Because at this time, there are already many running threads on this host, Tomcat has its own thread pool, HikariCP also has its own background threads, JVM also has some compiled threads, even G1 has its own background threads.

These threads are also running on the current process, the current host, and will also consume CPU resources.

Therefore, under the interference of the environment, it is difficult to accurately plan the number of threads by relying on the formula alone, and it must be verified by testing.

The process generally goes like this:

Analyze whether there are any other process interference on the current host.

Analyze whether there are any other running or possible threads on the current JVM process.

Set goals, target CPU utilization: how much can I tolerate my CPU soaring? Target GC frequency / pause time: after multithreaded execution, the GC frequency will increase, what is the maximum frequency to tolerate, and what is the pause time per time? Execution efficiency: for example, in batch processing, how many threads must be opened in my unit time to finish processing in time.

Sort out the key points of the link to see if there are any choking points, because if there are too many threads, the limited resources of some nodes on the link may cause a large number of threads to wait for resources (for example, three-party interfaces are limited, the number of connection pools is limited, middleware pressure is too high to support, etc.).

Constantly increase / decrease the number of threads to test, according to the highest requirements to test, and finally get a "meet the requirements" number of threads.

And! The concept of thread count is also different in different scenarios:

The maxThreads in Tomcat is not the same under Blocking I-Tomcat O and No-Blocking I-Bank O.

Dubbo defaults to a single connection, and there is also a distinction between the Imax O thread (pool) and the business thread (pool). Generally speaking, the Imax O thread is not a bottleneck, so it is not necessary to have too many, but the business thread can easily be called a bottleneck.

Redis is also multithreaded after 6. 0, but it is only multithreaded by IBG O, and the "business" processing is still single-threaded.

So, don't worry about setting up how many threads. There is no standard answer, be sure to combine the scenario, with the goal, through testing to find the most appropriate number of threads.

Some students may have questions: "there is no pressure on our system, we don't need such an appropriate number of threads, it's just a simple asynchronous scenario that doesn't affect other functions of the system."

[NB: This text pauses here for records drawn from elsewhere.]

/-!
# Route HullExactificationCascade — crux B `HcpLandscapeGap` (stmt-AtomisticToContinuum-12087) from the cruxes of
# route HcpDefectCounting (line `birth`, composition core)

`HcpLandscapeGap_of_glue`: the crux B follows from
* the rigidity of the box minimiser (registered stub `stub_boxMinimiserRigid`, hypothesis `hR`),
* the shell geometry at the enclosed parameters (registered stub `stub_shellGeometry`, hypothesis `hG`),
* the bulk floor `HcpDefectCounting.HcpBulkFloor` (stmt-14477, hypothesis `hF`) and
* the defect-counting coercivity `HcpDefectCounting.HcpDefectCoercivity` (stmt-14476, hypothesis `hK`),
using the LANDED pieces `stub_boxMinimiser` (P), `stub_boundaryLayer`, `master_of`.  The composition is the
registered skeleton's: `P → N → E → B` by the priced union bound `{η-bad} ⊆ {fcc-type} ∪ {¬fcc-type ∧ η-bad}` on
the finite window (`priced_union_bound`, `HcpLandscapeGap_of_PNE`), with N and E obtained from `master_of` at the
rigid minimiser (fcc-type sites and `η`-bad sites are not `Good(4,θ)` by the shell geometry).  Once the two
geometric stubs land, `hR` and `hG` are discharged in a two-line corollary; what then remains is exactly
B ⇐ 14477 ∧ 14476.  [folklore bookkeeping]
-/

namespace Summit.AtomisticToContinuum.Crystallization.Theorems.HcpLandscapeGapBirth

/-- Bookkeeping behind the assembly: two priced lower bounds with the same bulk term, one pricing
the sites with property `F`, the other the sites with `¬F ∧ ¬G`, average to a lower bound pricing
all sites with `¬G` (union bound on a finite window). [folklore] -/
theorem priced_union_bound {X : Type*} {S : Set X} {r F G : X → Prop}
    (hfin : ({y | y ∈ S ∧ r y} : Set X).Finite) {σ e κ₁ κ₂ C₁ C₂ L : ℝ}
    (hκ₁ : 0 < κ₁) (hκ₂ : 0 < κ₂)
    (h₁ : 2 * e * (({y | y ∈ S ∧ r y} : Set X).ncard : ℝ) +
        κ₁ * (({y | y ∈ S ∧ (r y ∧ F y)} : Set X).ncard : ℝ) - C₁ * (L + 1) ^ 2 ≤ σ)
    (h₂ : 2 * e * (({y | y ∈ S ∧ r y} : Set X).ncard : ℝ) +
        κ₂ * (({y | y ∈ S ∧ (r y ∧ (¬ F y ∧ ¬ G y))} : Set X).ncard : ℝ) - C₂ * (L + 1) ^ 2 ≤ σ) :
    2 * e * (({y | y ∈ S ∧ r y} : Set X).ncard : ℝ) +
        min κ₁ κ₂ / 2 * (({y | y ∈ S ∧ (r y ∧ ¬ G y)} : Set X).ncard : ℝ) -
          (C₁ + C₂) / 2 * (L + 1) ^ 2 ≤ σ := by
  classical
  set A : Set X := {y | y ∈ S ∧ (r y ∧ F y)} with hA
  set B : Set X := {y | y ∈ S ∧ (r y ∧ (¬ F y ∧ ¬ G y))} with hB
  set D : Set X := {y | y ∈ S ∧ (r y ∧ ¬ G y)} with hD
  have hsub : D ⊆ A ∪ B := by
    intro y hy
    by_cases hF : F y
    · exact Or.inl ⟨hy.1, hy.2.1, hF⟩
    · exact Or.inr ⟨hy.1, hy.2.1, hF, hy.2.2⟩
  have hABfin : (A ∪ B).Finite := by
    refine hfin.subset ?_
    intro y hy
    rcases hy with hy | hy
    · exact ⟨hy.1, hy.2.1⟩
    · exact ⟨hy.1, hy.2.1⟩
  have hDle : D.ncard ≤ A.ncard + B.ncard :=
    (Set.ncard_le_ncard hsub hABfin).trans (Set.ncard_union_le A B)
  have hDleR : (D.ncard : ℝ) ≤ (A.ncard : ℝ) + (B.ncard : ℝ) := by exact_mod_cast hDle
  have hm0 : 0 ≤ min κ₁ κ₂ / 2 := by positivity
  have hA0 : (0 : ℝ) ≤ (A.ncard : ℝ) := Nat.cast_nonneg _
  have hB0 : (0 : ℝ) ≤ (B.ncard : ℝ) := Nat.cast_nonneg _
  have h3 : min κ₁ κ₂ / 2 * (D.ncard : ℝ) ≤ min κ₁ κ₂ / 2 * ((A.ncard : ℝ) + (B.ncard : ℝ)) :=
    mul_le_mul_of_nonneg_left hDleR hm0
  have h4 : min κ₁ κ₂ / 2 * (A.ncard : ℝ) ≤ κ₁ / 2 * (A.ncard : ℝ) :=
    mul_le_mul_of_nonneg_right (by linarith [min_le_left κ₁ κ₂]) hA0
  have h5 : min κ₁ κ₂ / 2 * (B.ncard : ℝ) ≤ κ₂ / 2 * (B.ncard : ℝ) :=
    mul_le_mul_of_nonneg_right (by linarith [min_le_right κ₁ κ₂]) hB0
  nlinarith [h₁, h₂, h3, h4, h5]

/-- **Composition `P → N → E → B`** (the registered skeleton's assembly, conclusion = the body of the route decl
verbatim): the box-minimiser of P is the witness; for `δ, η > 0` the N- and E-inequalities are averaged through
`priced_union_bound` on the finite window `S ∩ B̄_L(c)`. [folklore] -/
theorem HcpLandscapeGap_of_PNE :
    (∃ a h : ℝ, ∃ ha : a ≠ 0, ∃ hh : h ≠ 0, (9 / 10 < a ∧ a < 1 ∧ |h - a * Real.sqrt (2 / 3)| ≤ a / 100) ∧ (∀ a' h' : ℝ, ∀ ha' : a' ≠ 0, ∀ hh' : h' ≠ 0, (9 / 10 < a' ∧ a' < 1 ∧ |h' - a' * Real.sqrt (2 / 3)| ≤ a' / 100) → (Literature.MathematicalPhysics.StatisticalMechanics.hcpPeriodicConfiguration ha hh).energyPerParticle Literature.MathematicalPhysics.StatisticalMechanics.lennardJones ≤ (Literature.MathematicalPhysics.StatisticalMechanics.hcpPeriodicConfiguration ha' hh').energyPerParticle Literature.MathematicalPhysics.StatisticalMechanics.lennardJones)) →
    (∀ a h : ℝ, ∀ ha : a ≠ 0, ∀ hh : h ≠ 0, (9 / 10 < a ∧ a < 1 ∧ |h - a * Real.sqrt (2 / 3)| ≤ a / 100) → (∀ a' h' : ℝ, ∀ ha' : a' ≠ 0, ∀ hh' : h' ≠ 0, (9 / 10 < a' ∧ a' < 1 ∧ |h' - a' * Real.sqrt (2 / 3)| ≤ a' / 100) → (Literature.MathematicalPhysics.StatisticalMechanics.hcpPeriodicConfiguration ha hh).energyPerParticle Literature.MathematicalPhysics.StatisticalMechanics.lennardJones ≤ (Literature.MathematicalPhysics.StatisticalMechanics.hcpPeriodicConfiguration ha' hh').energyPerParticle Literature.MathematicalPhysics.StatisticalMechanics.lennardJones) → ∀ δ : ℝ, 0 < δ → ∃ κ : ℝ, 0 < κ ∧ ∃ C : ℝ, ∀ S : Set (EuclideanSpace ℝ (Fin 3)), (∀ y ∈ S, ∀ z ∈ S, y ≠ z → δ ≤ dist y z) → (∀ y ∈ S, (let d : ℝ := sInf ((fun z => dist z y) '' (S \ {y})); let T : Set (EuclideanSpace ℝ (Fin 3)) := {z : EuclideanSpace ℝ (Fin 3) | z ∈ S ∧ z ≠ y ∧ dist z y < 13 / 10 * d}; ∃ A : EuclideanSpace ℝ (Fin 3) →ₗᵢ[ℝ] EuclideanSpace ℝ (Fin 3), (∃ e : ↥T ≃ ↥Literature.Geometry.DiscreteGeometry.fccKissingPattern, ∀ t : ↥T, dist (d⁻¹ • ((t : EuclideanSpace ℝ (Fin 3)) - y)) (A ((e t : ↥Literature.Geometry.DiscreteGeometry.fccKissingPattern) : EuclideanSpace ℝ (Fin 3))) ≤ 1 / 20) ∨ (∃ e : ↥T ≃ ↥Literature.Geometry.DiscreteGeometry.hcpKissingPattern, ∀ t : ↥T, dist (d⁻¹ • ((t : EuclideanSpace ℝ (Fin 3)) - y)) (A ((e t : ↥Literature.Geometry.DiscreteGeometry.hcpKissingPattern) : EuclideanSpace ℝ (Fin 3))) ≤ 1 / 20))) → (∃ s : ℤ → ℤ, Literature.MathematicalPhysics.StatisticalMechanics.IsHaggSeq s ∧ ∃ Φ : EuclideanSpace ℝ (Fin 3) → EuclideanSpace ℝ (Fin 3), Set.BijOn Φ (Literature.MathematicalPhysics.StatisticalMechanics.barlowStacking 1 (Real.sqrt (2 / 3)) s) S ∧ ∀ p ∈ Literature.MathematicalPhysics.StatisticalMechanics.barlowStacking 1 (Real.sqrt (2 / 3)) s, ∃ A : EuclideanSpace ℝ (Fin 3) →ₗᵢ[ℝ] EuclideanSpace ℝ (Fin 3), ∃ l : ℝ, 0 < l ∧ ∀ q ∈ Literature.MathematicalPhysics.StatisticalMechanics.barlowStacking 1 (Real.sqrt (2 / 3)) s, dist q p ≤ 1 → dist (Φ q) (Φ p + l • A (q - p)) ≤ 1 / 20 * l) → ∀ (c : EuclideanSpace ℝ (Fin 3)) (L : ℝ), 0 ≤ L → 2 * ((Literature.MathematicalPhysics.StatisticalMechanics.hcpPeriodicConfiguration ha hh).energyPerParticle Literature.MathematicalPhysics.StatisticalMechanics.lennardJones) * (({y : EuclideanSpace ℝ (Fin 3) | y ∈ S ∧ dist y c ≤ L} : Set (EuclideanSpace ℝ (Fin 3))).ncard : ℝ) + κ * (({y : EuclideanSpace ℝ (Fin 3) | y ∈ S ∧ dist y c ≤ L ∧ (let d : ℝ := sInf ((fun z => dist z y) '' (S \ {y})); let T : Set (EuclideanSpace ℝ (Fin 3)) := {z : EuclideanSpace ℝ (Fin 3) | z ∈ S ∧ z ≠ y ∧ dist z y < 13 / 10 * d}; ∃ A : EuclideanSpace ℝ (Fin 3) →ₗᵢ[ℝ] EuclideanSpace ℝ (Fin 3), ∃ e : ↥T ≃ ↥Literature.Geometry.DiscreteGeometry.fccKissingPattern, ∀ t : ↥T, dist (d⁻¹ • ((t : EuclideanSpace ℝ (Fin 3)) - y)) (A ((e t : ↥Literature.Geometry.DiscreteGeometry.fccKissingPattern) : EuclideanSpace ℝ (Fin 3))) ≤ 1 / 20)} : Set (EuclideanSpace ℝ (Fin 3))).ncard : ℝ) - C * (L + 1) ^ 2 ≤ (∑' y : ↥{y : EuclideanSpace ℝ (Fin 3) | y ∈ S ∧ dist y c ≤ L}, (∑' z : ↥{z : EuclideanSpace ℝ (Fin 3) | z ∈ S ∧ z ≠ (y : EuclideanSpace ℝ (Fin 3))}, Literature.MathematicalPhysics.StatisticalMechanics.lennardJones (dist (y : EuclideanSpace ℝ (Fin 3)) (z : EuclideanSpace ℝ (Fin 3)))))) →
    (∀ a h : ℝ, ∀ ha : a ≠ 0, ∀ hh : h ≠ 0, (9 / 10 < a ∧ a < 1 ∧ |h - a * Real.sqrt (2 / 3)| ≤ a / 100) → (∀ a' h' : ℝ, ∀ ha' : a' ≠ 0, ∀ hh' : h' ≠ 0, (9 / 10 < a' ∧ a' < 1 ∧ |h' - a' * Real.sqrt (2 / 3)| ≤ a' / 100) → (Literature.MathematicalPhysics.StatisticalMechanics.hcpPeriodicConfiguration ha hh).energyPerParticle Literature.MathematicalPhysics.StatisticalMechanics.lennardJones ≤ (Literature.MathematicalPhysics.StatisticalMechanics.hcpPeriodicConfiguration ha' hh').energyPerParticle Literature.MathematicalPhysics.StatisticalMechanics.lennardJones) → ∀ δ : ℝ, 0 < δ → ∀ η : ℝ, 0 < η → ∃ κ : ℝ, 0 < κ ∧ ∃ C : ℝ, ∀ S : Set (EuclideanSpace ℝ (Fin 3)), (∀ y ∈ S, ∀ z ∈ S, y ≠ z → δ ≤ dist y z) → (∀ y ∈ S, (let d : ℝ := sInf ((fun z => dist z y) '' (S \ {y})); let T : Set (EuclideanSpace ℝ (Fin 3)) := {z : EuclideanSpace ℝ (Fin 3) | z ∈ S ∧ z ≠ y ∧ dist z y < 13 / 10 * d}; ∃ A : EuclideanSpace ℝ (Fin 3) →ₗᵢ[ℝ] EuclideanSpace ℝ (Fin 3), (∃ e : ↥T ≃ ↥Literature.Geometry.DiscreteGeometry.fccKissingPattern, ∀ t : ↥T, dist (d⁻¹ • ((t : EuclideanSpace ℝ (Fin 3)) - y)) (A ((e t : ↥Literature.Geometry.DiscreteGeometry.fccKissingPattern) : EuclideanSpace ℝ (Fin 3))) ≤ 1 / 20) ∨ (∃ e : ↥T ≃ ↥Literature.Geometry.DiscreteGeometry.hcpKissingPattern, ∀ t : ↥T, dist (d⁻¹ • ((t : EuclideanSpace ℝ (Fin 3)) - y)) (A ((e t : ↥Literature.Geometry.DiscreteGeometry.hcpKissingPattern) : EuclideanSpace ℝ (Fin 3))) ≤ 1 / 20))) → (∃ s : ℤ → ℤ, Literature.MathematicalPhysics.StatisticalMechanics.IsHaggSeq s ∧ ∃ Φ : EuclideanSpace ℝ (Fin 3) → EuclideanSpace ℝ (Fin 3), Set.BijOn Φ (Literature.MathematicalPhysics.StatisticalMechanics.barlowStacking 1 (Real.sqrt (2 / 3)) s) S ∧ ∀ p ∈ Literature.MathematicalPhysics.StatisticalMechanics.barlowStacking 1 (Real.sqrt (2 / 3)) s, ∃ A : EuclideanSpace ℝ (Fin 3) →ₗᵢ[ℝ] EuclideanSpace ℝ (Fin 3), ∃ l : ℝ, 0 < l ∧ ∀ q ∈ Literature.MathematicalPhysics.StatisticalMechanics.barlowStacking 1 (Real.sqrt (2 / 3)) s, dist q p ≤ 1 → dist (Φ q) (Φ p + l • A (q - p)) ≤ 1 / 20 * l) → ∀ (c : EuclideanSpace ℝ (Fin 3)) (L : ℝ), 0 ≤ L → 2 * ((Literature.MathematicalPhysics.StatisticalMechanics.hcpPeriodicConfiguration ha hh).energyPerParticle Literature.MathematicalPhysics.StatisticalMechanics.lennardJones) * (({y : EuclideanSpace ℝ (Fin 3) | y ∈ S ∧ dist y c ≤ L} : Set (EuclideanSpace ℝ (Fin 3))).ncard : ℝ) + κ * (({y : EuclideanSpace ℝ (Fin 3) | y ∈ S ∧ dist y c ≤ L ∧ (¬ (let d : ℝ := sInf ((fun z => dist z y) '' (S \ {y})); let T : Set (EuclideanSpace ℝ (Fin 3)) := {z : EuclideanSpace ℝ (Fin 3) | z ∈ S ∧ z ≠ y ∧ dist z y < 13 / 10 * d}; ∃ A : EuclideanSpace ℝ (Fin 3) →ₗᵢ[ℝ] EuclideanSpace ℝ (Fin 3), ∃ e : ↥T ≃ ↥Literature.Geometry.DiscreteGeometry.fccKissingPattern, ∀ t : ↥T, dist (d⁻¹ • ((t : EuclideanSpace ℝ (Fin 3)) - y)) (A ((e t : ↥Literature.Geometry.DiscreteGeometry.fccKissingPattern) : EuclideanSpace ℝ (Fin 3))) ≤ 1 / 20) ∧ ¬ (let T : Set (EuclideanSpace ℝ (Fin 3)) := {z : EuclideanSpace ℝ (Fin 3) | z ∈ S ∧ z ≠ y ∧ dist z y < 13 / 10 * a}; let P : Set (EuclideanSpace ℝ (Fin 3)) := {p : EuclideanSpace ℝ (Fin 3) | p ∈ Literature.MathematicalPhysics.StatisticalMechanics.hcpStacking a h ∧ p ≠ 0 ∧ ‖p‖ < 13 / 10 * a}; ∃ A : EuclideanSpace ℝ (Fin 3) →ₗᵢ[ℝ] EuclideanSpace ℝ (Fin 3), ∃ e : ↥T ≃ ↥P, ∀ t : ↥T, dist ((t : EuclideanSpace ℝ (Fin 3)) - y) (A ((e t : ↥P) : EuclideanSpace ℝ (Fin 3))) ≤ η))} : Set (EuclideanSpace ℝ (Fin 3))).ncard : ℝ) - C * (L + 1) ^ 2 ≤ (∑' y : ↥{y : EuclideanSpace ℝ (Fin 3) | y ∈ S ∧ dist y c ≤ L}, (∑' z : ↥{z : EuclideanSpace ℝ (Fin 3) | z ∈ S ∧ z ≠ (y : EuclideanSpace ℝ (Fin 3))}, Literature.MathematicalPhysics.StatisticalMechanics.lennardJones (dist (y : EuclideanSpace ℝ (Fin 3)) (z : EuclideanSpace ℝ (Fin 3)))))) →
    (∃ a h : ℝ, ∃ ha : a ≠ 0, ∃ hh : h ≠ 0, (9 / 10 < a ∧ a < 1 ∧ |h - a * Real.sqrt (2 / 3)| ≤ a / 100) ∧ (∀ δ : ℝ, 0 < δ → ∀ η : ℝ, 0 < η → ∃ κ : ℝ, 0 < κ ∧ ∃ C : ℝ, ∀ S : Set (EuclideanSpace ℝ (Fin 3)), (∀ y ∈ S, ∀ z ∈ S, y ≠ z → δ ≤ dist y z) → (∀ y ∈ S, (let d : ℝ := sInf ((fun z => dist z y) '' (S \ {y})); let T : Set (EuclideanSpace ℝ (Fin 3)) := {z : EuclideanSpace ℝ (Fin 3) | z ∈ S ∧ z ≠ y ∧ dist z y < 13 / 10 * d}; ∃ A : EuclideanSpace ℝ (Fin 3) →ₗᵢ[ℝ] EuclideanSpace ℝ (Fin 3), (∃ e : ↥T ≃ ↥Literature.Geometry.DiscreteGeometry.fccKissingPattern, ∀ t : ↥T, dist (d⁻¹ • ((t : EuclideanSpace ℝ (Fin 3)) - y)) (A ((e t : ↥Literature.Geometry.DiscreteGeometry.fccKissingPattern) : EuclideanSpace ℝ (Fin 3))) ≤ 1 / 20) ∨ (∃ e : ↥T ≃ ↥Literature.Geometry.DiscreteGeometry.hcpKissingPattern, ∀ t : ↥T, dist (d⁻¹ • ((t : EuclideanSpace ℝ (Fin 3)) - y)) (A ((e t : ↥Literature.Geometry.DiscreteGeometry.hcpKissingPattern) : EuclideanSpace ℝ (Fin 3))) ≤ 1 / 20))) → (∃ s : ℤ → ℤ, Literature.MathematicalPhysics.StatisticalMechanics.IsHaggSeq s ∧ ∃ Φ : EuclideanSpace ℝ (Fin 3) → EuclideanSpace ℝ (Fin 3), Set.BijOn Φ (Literature.MathematicalPhysics.StatisticalMechanics.barlowStacking 1 (Real.sqrt (2 / 3)) s) S ∧ ∀ p ∈ Literature.MathematicalPhysics.StatisticalMechanics.barlowStacking 1 (Real.sqrt (2 / 3)) s, ∃ A : EuclideanSpace ℝ (Fin 3) →ₗᵢ[ℝ] EuclideanSpace ℝ (Fin 3), ∃ l : ℝ, 0 < l ∧ ∀ q ∈ Literature.MathematicalPhysics.StatisticalMechanics.barlowStacking 1 (Real.sqrt (2 / 3)) s, dist q p ≤ 1 → dist (Φ q) (Φ p + l • A (q - p)) ≤ 1 / 20 * l) → ∀ (c : EuclideanSpace ℝ (Fin 3)) (L : ℝ), 0 ≤ L → 2 * ((Literature.MathematicalPhysics.StatisticalMechanics.hcpPeriodicConfiguration ha hh).energyPerParticle Literature.MathematicalPhysics.StatisticalMechanics.lennardJones) * (({y : EuclideanSpace ℝ (Fin 3) | y ∈ S ∧ dist y c ≤ L} : Set (EuclideanSpace ℝ (Fin 3))).ncard : ℝ) + κ * (({y : EuclideanSpace ℝ (Fin 3) | y ∈ S ∧ dist y c ≤ L ∧ ¬ (let T : Set (EuclideanSpace ℝ (Fin 3)) := {z : EuclideanSpace ℝ (Fin 3) | z ∈ S ∧ z ≠ y ∧ dist z y < 13 / 10 * a}; let P : Set (EuclideanSpace ℝ (Fin 3)) := {p : EuclideanSpace ℝ (Fin 3) | p ∈ Literature.MathematicalPhysics.StatisticalMechanics.hcpStacking a h ∧ p ≠ 0 ∧ ‖p‖ < 13 / 10 * a}; ∃ A : EuclideanSpace ℝ (Fin 3) →ₗᵢ[ℝ] EuclideanSpace ℝ (Fin 3), ∃ e : ↥T ≃ ↥P, ∀ t : ↥T, dist ((t : EuclideanSpace ℝ (Fin 3)) - y) (A ((e t : ↥P) : EuclideanSpace ℝ (Fin 3))) ≤ η)} : Set (EuclideanSpace ℝ (Fin 3))).ncard : ℝ) - C * (L + 1) ^ 2 ≤ (∑' y : ↥{y : EuclideanSpace ℝ (Fin 3) | y ∈ S ∧ dist y c ≤ L}, (∑' z : ↥{z : EuclideanSpace ℝ (Fin 3) | z ∈ S ∧ z ≠ (y : EuclideanSpace ℝ (Fin 3))}, Literature.MathematicalPhysics.StatisticalMechanics.lennardJones (dist (y : EuclideanSpace ℝ (Fin 3)) (z : EuclideanSpace ℝ (Fin 3))))))) := by
  intro hP hN hE
  obtain ⟨a, h, ha, hh, hbox, hmin⟩ := hP
  refine ⟨a, h, ha, hh, hbox, ?_⟩
  intro δ hδ η hη
  obtain ⟨κ₁, hκ₁, C₁, h₁⟩ := hN a h ha hh hbox hmin δ hδ
  obtain ⟨κ₂, hκ₂, C₂, h₂⟩ := hE a h ha hh hbox hmin δ hδ η hη
  refine ⟨min κ₁ κ₂ / 2, by positivity, (C₁ + C₂) / 2, ?_⟩
  intro S hsep hgood htempl c L hL
  have i₁ := h₁ S hsep hgood htempl c L hL
  have i₂ := h₂ S hsep hgood htempl c L hL
  have hfin : ({y : EuclideanSpace ℝ (Fin 3) | y ∈ S ∧ dist y c ≤ L} : Set (EuclideanSpace ℝ (Fin 3))).Finite :=
    Literature.MathematicalPhysics.StatisticalMechanics.finite_of_forall_le_dist_of_subset_closedBall hδ
      (fun p hp q hq hpq => hsep p hp.1 q hq.1 hpq) (c := c) (R := L)
      (fun p hp => Metric.mem_closedBall.2 hp.2)
  exact priced_union_bound hfin hκ₁ hκ₂ i₁ i₂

Very normal, many internal business systems, do not need any performance, stable and easy to use to meet the requirements. Then my recommended number of threads is the number of CPU cores.

05 Appendix

Java gets the number of CPU cores:

Runtime.getRuntime () .availableProcessors () / / gets the number of logical cores, such as 6 cores and 12 threads, then 12 is returned

Linux gets the number of CPU cores:

# Total number of cores = number of physical CPU X number of cores per physical CPU # total number of logical CPU = number of physical CPU X number of cores per physical CPU X number of hyperthreads # View the number of physical CPU cat / proc/cpuinfo | grep "physical id" | sort | uniq | wc-l # View the number of core in each physical CPU (that is, the number of cores) cat / proc/cpuinfo | grep "cpu cores" | uniq # View the number of logical CPU cat / proc / cpuinfo | grep "processor" | wc-l so far I believe you have a deeper understanding of "how to understand the number of threads and CPU utilization". You might as well do it in practice. Here is the website, more related content can enter the relevant channels to inquire, follow us, continue to learn!

Welcome to subscribe "Shulou Technology Information " to get latest news, interesting things and hot topics in the IT industry, and controls the hottest and latest Internet news, technology news and IT industry trends.

*The comments in the above article only represent the author's personal views and do not represent the views and positions of this website. If you have more insights, please feel free to contribute and share.